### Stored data
/-- **The crux's dual bound from the local difference bound and the coarse beat dual bound**
(`ρ₀ = min`, `N₀ = max`, `C = 2A + 2B`; at `‖n‖_∞ = 1` the coarse charge vanishes identically by the
landed `bottomMode_neutral`). [folklore] -/
theorem cruxDualBound_of_local_coarse (hloc : LocalDiffBound) (hcb : CoarseBeatDualBound) :
    CruxDualBound := by
  intro v hv hbdd M hM
  obtain ⟨ρ₁, A, hρ₁, hA, N₁, h₁⟩ := hloc v hv hbdd M hM
  obtain ⟨ρ₂, B, hρ₂, hB, N₂, h₂⟩ := hcb v hv hbdd M hM
  refine ⟨min ρ₁ ρ₂, 2 * A + 2 * B, lt_min hρ₁ hρ₂, by positivity, max N₁ N₂, ?_⟩
  intro m hm L hL hρ n hn hwin Φ hE hΦ η hη
  have hL3 : (0 : ℝ) ≤ L ^ 3 := by positivity
  have hρ₁' : ((m + 1 : ℕ) : ℝ) ≤ ρ₁ * L ^ 3 :=
    hρ.trans (mul_le_mul_of_nonneg_right (min_le_left _ _) hL3)
  have hρ₂' : ((m + 1 : ℕ) : ℝ) ≤ ρ₂ * L ^ 3 :=
    hρ.trans (mul_le_mul_of_nonneg_right (min_le_right _ _) hL3)
  have hu : 0 ≤ L ^ 2 / ‖(fun j => (n j : ℝ))‖ ^ 2 := by positivity
  set u : ℝ := L ^ 2 / ‖(fun j => (n j : ℝ))‖ ^ 2 with hu_def
  set I : ℂ := ∫ X in cellN (m + 1) L, cruxCharge n Φ X * η X with hI
  set J : ℂ := ∫ X in cellN (m + 1) L, coarseOf L (waveBlocks n) Φ (cruxCharge n Φ) X * η X with hJ
  -- the local part
  have hlocal : ENNReal.ofReal (‖I - J‖ ^ 2) ≤ ENNReal.ofReal (A * u) * dualEnergy Φ η := by
    have h := h₁ m (le_of_max_le_left hm) L hL hρ₁' n hn hwin Φ hE hΦ η hη
    rwa [hu_def, ← mul_div_assoc]
  -- the coarse part: zero at the bottom modes, `hcb` above
  have hcoarse : ENNReal.ofReal (‖J‖ ^ 2) ≤ ENNReal.ofReal (B * u) * dualEnergy Φ η := by
    rcases Nat.lt_or_ge (supIdx n) 2 with hlt | hge
    · have h1 : supIdx n = 1 := le_antisymm (Nat.lt_succ_iff.mp hlt) (one_le_supIdx hn)
      have hz : ∀ X, coarseOf L (waveBlocks n) Φ (cruxCharge n Φ) X = 0 := by
        rw [waveBlocks_eq_zero h1]
        exact coarseOf_cruxCharge_zero_eq_zero bottomMode_neutral hL n Φ hΦ
      have hJ0 : J = 0 := by
        rw [hJ]
        simp [hz]
      rw [hJ0]
      simp
    · have h := h₂ m (le_of_max_le_right hm) L hL hρ₂' n hn hwin Φ hE hΦ hge η hη
      rwa [hu_def, ← mul_div_assoc]
  calc ENNReal.ofReal (‖I‖ ^ 2)
      ≤ 2 * ENNReal.ofReal (‖I - J‖ ^ 2) + 2 * ENNReal.ofReal (‖J‖ ^ 2) := ofReal_norm_sq_le_of_sub I J
    _ ≤ 2 * (ENNReal.ofReal (A * u) * dualEnergy Φ η) + 2 * (ENNReal.ofReal (B * u) * dualEnergy Φ η) := by
        gcongr
    _ = (2 * ENNReal.ofReal (A * u) + 2 * ENNReal.ofReal (B * u)) * dualEnergy Φ η := by ring
    _ = ENNReal.ofReal ((2 * A + 2 * B) * u) * dualEnergy Φ η := by
        rw [two_ofReal_add_two_ofReal hA.le hB.le hu]
    _ = ENNReal.ofReal ((2 * A + 2 * B) * L ^ 2 / ‖(fun j => (n j : ℝ))‖ ^ 2) * dualEnergy Φ η := by
        rw [hu_def, mul_div_assoc]

/-- **The crux from the two named landscape statements and the infrared input** (landed vocabulary):
`LocalDiffBound → (ShellOccupation → CoarseBeatDualBound) → ShellOccupation → FibreConductance`. [folklore] -/
theorem fibreConductance_of_named (hloc : LocalDiffBound) (hcu : ShellOccupation → CoarseBeatDualBound)
    (hso : ShellOccupation) : FibreConductance :=
  fibreConductance_of_cruxDualBound (cruxDualBound_of_local_coarse hloc (hcu hso))

/-- **STRATEGIST'S SPLIT of `FibreConductance` (stmt-AtomisticToContinuum-9480)**, concluding the crux
BY NAME from the three children as they appear in the route file:
`LocalFibreConductance → CoarseBeatConductance → HalfShellOccupation → FibreConductance`. [folklore] -/
theorem fibreConductance_of_subs :
    LocalFibreConductance → CoarseBeatConductance → HalfShellOccupation → FibreConductance :=
  fun h₁ h₂ h₃ => fibreConductance_of_named h₁ h₂ h₃

end Summit.AtomisticToContinuum.BoseEinsteinCondensation.Cruxes.FibreConductance.StrategistSplit

end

### ASSIGNMENT
Your answer should be exactly the lines of the data above, from the first through the line containing "intro v hv hbdd M hM".

### EXERCISE OUTPUT
/-- **The crux's dual bound from the local difference bound and the coarse beat dual bound**
(`ρ₀ = min`, `N₀ = max`, `C = 2A + 2B`; at `‖n‖_∞ = 1` the coarse charge vanishes identically by the
landed `bottomMode_neutral`). [folklore] -/
theorem cruxDualBound_of_local_coarse (hloc : LocalDiffBound) (hcb : CoarseBeatDualBound) :
    CruxDualBound := by
  intro v hv hbdd M hM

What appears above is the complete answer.